[Saved data entries]
import Summits.BirchSwinnertonDyer.BirchSwinnertonDyer.Theorems.AdditiveBranchIMCGordTwoRankOneUnitCoeff
import Summits.BirchSwinnertonDyer.BirchSwinnertonDyer.Theorems.AdditiveBranchIMCGordTwoRankOneVisibilityCert
import HarnessLib

/-!
# Crux `GordTwoRankOne` (item 19358): `BSD(E,3)` on the CONTENT window of X4♯(G-ord, `e = 2`) ∩ surj ∩ `r_an = 1` from the
# Kato half + the cyclotomic-line identity + `A′(E,3) ≠ 0` (UPPER) and rank-one two-witness VISIBILITY (LOWER) — the booking door

Cell `bsd-addord`, seat `bsd-addord-k1-c3` (D-0074 row B2), gen 7; sibling of `…GordTwoRankOneContentWindowDescent.lean` (gen 5,
`classX4Gord_bsdp_rankOne_three_of_katoHalf_of_branchCoeffOneNeZero_of_descent`: the same door with the LOWER half from an exact
`3`-descent datum `9 ∣ #Sel₃(E)`, which has no kernel decider) and of the visibility doors `…GordTwoRankOneVisibility[Cert].lean`
(this gen). HONEST FRAMING: nothing here proves the Birch–Swinnerton-Dyer conjecture or the crux; THEOREMS ONLY; per pair (an OFFER
shape for referee A); NOT a class theorem; nothing booked by this file.

## What

`classX4Gord_bsdp_rankOne_three_of_katoHalf_of_branchCoeffOneNeZero_of_twoWitnesses`: on an X4♯(G-ord) row at `p = 3` with `ρ̄`
onto and `r_an = 1`, `BSD(E,3)` from: the Kato half-eigenspace reading `hK`, Cassels–Tate `hCT`, the cite-only facts `hCyc hArt h73
hWald hmod hmodD hmodN hGZK`, the weak certificate `A′(E,3) ≠ 0` (`BranchCoeffOneNeZeroAt W 3`, two-engine), the datum `#Ш(E)_an = s`
with `ord₃ s ≤ 2`, and the VISIBILITY data of `missingLowerBoundAt_rankOne_irr_of_twoWitnesses_locallyDivisible` (a `3`-congruent
partner `W'` with two witnesses independent mod `3W'(ℚ)` and options (a)/(b) at the places of `S`) — on the four content keys with
kernel records (`…GordTwoRankOneVisibilityRecord{205623g1,355392y1,417024bc1,449352f1}.lean`) every visibility datum but `θ` is in the
kernel. UPPER half verbatim as the descent sibling (`classX4Gord_missingUpperBoundAt_rankOne_of_katoHalf_of_identity_odd` on the
datum/identity of `exists_datum_identity_three_of_facts`, Schneider from `A′ ≠ 0`; `¬CM` automatic from `surj`).
-/

set_option autoImplicit false
set_option linter.dupNamespace false

noncomputable section

open scoped Classical MatrixGroups ModularForm NumberField
open CongruenceSubgroup WeierstrassCurve NumberField IsDedekindDomain Field
  Literature.NumberTheory.EllipticCurves Literature.NumberTheory.EllipticCurves.ModularForms
  Literature.NumberTheory.EllipticCurves.GreenbergVatsal2000
  Literature.NumberTheory.EllipticCurves.Rank1Residual
  Literature.NumberTheory.EllipticCurves.Rank1Residual.Typed
  Literature.NumberTheory.EllipticCurves.Delbourgo2002
  Literature.NumberTheory.EllipticCurves.Disegni2017
  Literature.NumberTheory.GaloisRepresentations
  Summit.BirchSwinnertonDyer.Rank1Residual.AdditivePotMult
  Summit.BirchSwinnertonDyer.Rank1Residual.Additive
  Summit.BirchSwinnertonDyer.Rank1Residual.GaloisImage

namespace Summit.BirchSwinnertonDyer.BirchSwinnertonDyer.Theorems.AdditiveBranchIMCGordTwoRankOne

open Summit.BirchSwinnertonDyer.BirchSwinnertonDyer.Theorems.AdditiveBranchIMCGordTwoRankOneVisibility

/-- **X4♯(G-ord) ∩ surj at `p = 3`, `r_an(E) = 1`, CONTENT window: `BSD(E,3)` from the Kato half, the cite-only facts, `A′(E,3) ≠ 0`,
the datum `ord₃ #Ш_an ≤ 2`, and two-witness VISIBILITY data** (`W'`, `θ`, `S`, witnesses `P₁ P₂` independent mod `3W'(ℚ)`, options
(a)/(b) per place). LOWER half = `missingLowerBoundAt_rankOne_irr_of_twoWitnesses_locallyDivisible` (Ш[3] ≠ 0 by visibility,
Cassels–Tate squareness); UPPER half = `classX4Gord_missingUpperBoundAt_rankOne_of_katoHalf_of_identity_odd` (verbatim as in
`…_of_descent`). Per pair; NOT a class theorem; nothing booked. [cite: CremonaMazur2000, §3] [cite: AgasheStein2002, Lemma 3.6]
[cite: SilvermanAEC2009, Thm. X.4.14] [cite: Kato2004Asterisque, Thm. 17.4 (3) (p. 273)] [cite: Wuthrich2014, Thm. 16 (p. 397)]
[cite: Delbourgo2002, Theorem (B), Example (p. 40)] [cite: Disegni2017, Theorem A/B (arXiv v3 PDF 7–9)] [cite: Miller2011LMS, Def. 1.1] -/
theorem classX4Gord_bsdp_rankOne_three_of_katoHalf_of_branchCoeffOneNeZero_of_twoWitnesses
    [Fact (Nat.Prime 3)] {W : WeierstrassCurve ℚ} [W.IsElliptic] [W.IsGloballyMinimal]
    (hK : Wuthrich2014.kato_halfEigenCharIdeal_dvd_cyclotomicPrime_of_surjective)
    (hCT : exists_casselsTate_pairing (K := ℚ)) (hCyc : delbourgoDatum_cycLineGrossZagier)
    (hArt : rankinSelbergEulerProductHecke_baseChangeDirichlet_eq) (h73 : GrossZagier1986_thm_I_7_3)
    (hWald : waldspurger_exists_heegnerField_twist_ne_zero)
    (hmod : hasEntireLFunction_rat) (hmodD : nonempty_modularParametrizationData)
    (hmodN : exists_isNewformOf) (hGZK : rank_eq_analyticRank_of_analyticRank_le_one)
    (hX : ClassX4Gord W 3) (hsurj : Surj W 3) (hr : W.analyticRank = 1) (hne : BranchCoeffOneNeZeroAt W 3)
    {s : ℚ} (hs : shaAn W = (s : ℂ)) (hsv : padicValRat 3 s ≤ 2)
    (W' : WeierstrassCurve ℚ) [W'.IsElliptic]
    (θ : geomTorsion W' (3 : ℤ) ≃+ geomTorsion W (3 : ℤ))
    (hθ : ∀ (σ : absoluteGaloisGroup ℚ) (P : geomTorsion W' (3 : ℤ)), θ (σ • P) = σ • θ P)
    (S : Finset (HeightOneSpectrum (𝓞 ℚ)))
    (hS : ∀ w : HeightOneSpectrum (𝓞 ℚ), w ∉ S →
      W.HasGoodReductionAt w ∧ W'.HasGoodReductionAt w ∧ ((3 : ℕ) : 𝓞 ℚ) ∉ w.asIdeal)
    (P₁ P₂ : W'.toAffine.Point)
    (hind : ∀ a b : ℤ, a • P₁ + b • P₂ ∈
      (zsmulAddGroupHom ((3 : ℕ) : ℤ) : W'.toAffine.Point →+ W'.toAffine.Point).range →
      ((3 : ℕ) : ℤ) ∣ a ∧ ((3 : ℕ) : ℤ) ∣ b)
    (hdiv : ∀ P ∈ [P₁, P₂], ∀ w ∈ S,
      (∃ Q : (W'.baseChange (w.adicCompletion ℚ)).toAffine.Point,
        3 • Q = WeierstrassCurve.Affine.Point.baseChange (W' := W') ℚ (w.adicCompletion ℚ) P) ∨
      (((3 : ℕ) : 𝓞 ℚ) ∉ w.asIdeal ∧ Nat.card (nsmulAddMonoidHom 3 :
        (W'.baseChange (w.adicCompletion ℚ)).toAffine.Point →+ _).ker = 1)) : BSDp W 3 := by
  have hp4 : (3 : ℕ) % 4 = 3 := by norm_num
  have hp2 : (3 : ℕ) ≠ 2 := by norm_num
  have hcm : ¬ W.HasCM := not_hasCM_of_surj_of_ne_two hp2 hsurj
  have he : semistabilityIndex W 3 = 2 :=
    semistabilityIndex_eq_two_of_typeG_three W hX.typeGOrd.typeG hX.addv.2
  obtain ⟨V, iV, iVm, C, hV, hC⟩ := hX.exists_goodOrd_pStar_twist_model W 3 he
  have hordin : IsOrdinaryAt V 3 := ⟨hV.1, hV.2⟩
  haveI : NeZero (V.conductorNorm ℤ) := ⟨(V.conductorNorm_pos_holds).ne'⟩
  obtain ⟨Dm⟩ := hmodD V
  obtain ⟨ϖ, -, hϖ⟩ := exists_rat_mul_imaginaryPeriodRat_eq_minusPeriod Dm
  obtain ⟨Dh, hB, u, q, hlead, hpgz⟩ := exists_datum_identity_three_of_facts hCyc hArt h73 hWald hmod hmodD
    hmodN hGZK hX.addv.2 hX.typeGOrd hcm hr V C hV hC Dm.isNewformOf ϖ hϖ
  have hSch : SchneiderConjecture Dh :=
    schneiderConjecture_of_identity_of_branchCoeffOneNeZero_odd hp4 hne V C hC hordin Dm.f Dm.isNewformOf ϖ
      hϖ hpgz
  have hu : MissingUpperBoundAt W 3 :=
    classX4Gord_missingUpperBoundAt_rankOne_of_katoHalf_of_identity_odd hK hGZK hmod hX hp4 hsurj hr hB hSch V hV
      C hC Dm.isNewformOf ϖ hϖ hlead hpgz
  have hl : MissingLowerBoundAt W 3 :=
    missingLowerBoundAt_rankOne_irr_of_twoWitnesses_locallyDivisible hCT hGZK hp2 hX.classX4.2.2 hr hs hsv W' θ hθ
      S hS P₁ P₂ hind hdiv
  exact bsdp_of_missingPPartAt W 3 hGZK (by rw [hr]) (missingPPartAt_of_lower_of_upper W 3 hl hu)

end Summit.BirchSwinnertonDyer.BirchSwinnertonDyer.Theorems.AdditiveBranchIMCGordTwoRankOne

end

TASK DESCRIPTION: Beginning at the line above with "have hp4 : (3 : ℕ) % 4 = 3 := by norm_num" and finishing at the line with "hB hSch V hV", return each line exactly and return nothing else.

EXERCISE RESPONSE:
  have hp4 : (3 : ℕ) % 4 = 3 := by norm_num
  have hp2 : (3 : ℕ) ≠ 2 := by norm_num
  have hcm : ¬ W.HasCM := not_hasCM_of_surj_of_ne_two hp2 hsurj
  have he : semistabilityIndex W 3 = 2 :=
    semistabilityIndex_eq_two_of_typeG_three W hX.typeGOrd.typeG hX.addv.2
  obtain ⟨V, iV, iVm, C, hV, hC⟩ := hX.exists_goodOrd_pStar_twist_model W 3 he
  have hordin : IsOrdinaryAt V 3 := ⟨hV.1, hV.2⟩
  haveI : NeZero (V.conductorNorm ℤ) := ⟨(V.conductorNorm_pos_holds).ne'⟩
  obtain ⟨Dm⟩ := hmodD V
  obtain ⟨ϖ, -, hϖ⟩ := exists_rat_mul_imaginaryPeriodRat_eq_minusPeriod Dm
  obtain ⟨Dh, hB, u, q, hlead, hpgz⟩ := exists_datum_identity_three_of_facts hCyc hArt h73 hWald hmod hmodD
    hmodN hGZK hX.addv.2 hX.typeGOrd hcm hr V C hV hC Dm.isNewformOf ϖ hϖ
  have hSch : SchneiderConjecture Dh :=
    schneiderConjecture_of_identity_of_branchCoeffOneNeZero_odd hp4 hne V C hC hordin Dm.f Dm.isNewformOf ϖ
      hϖ hpgz
  have hu : MissingUpperBoundAt W 3 :=
    classX4Gord_missingUpperBoundAt_rankOne_of_katoHalf_of_identity_odd hK hGZK hmod hX hp4 hsurj hr hB hSch V hV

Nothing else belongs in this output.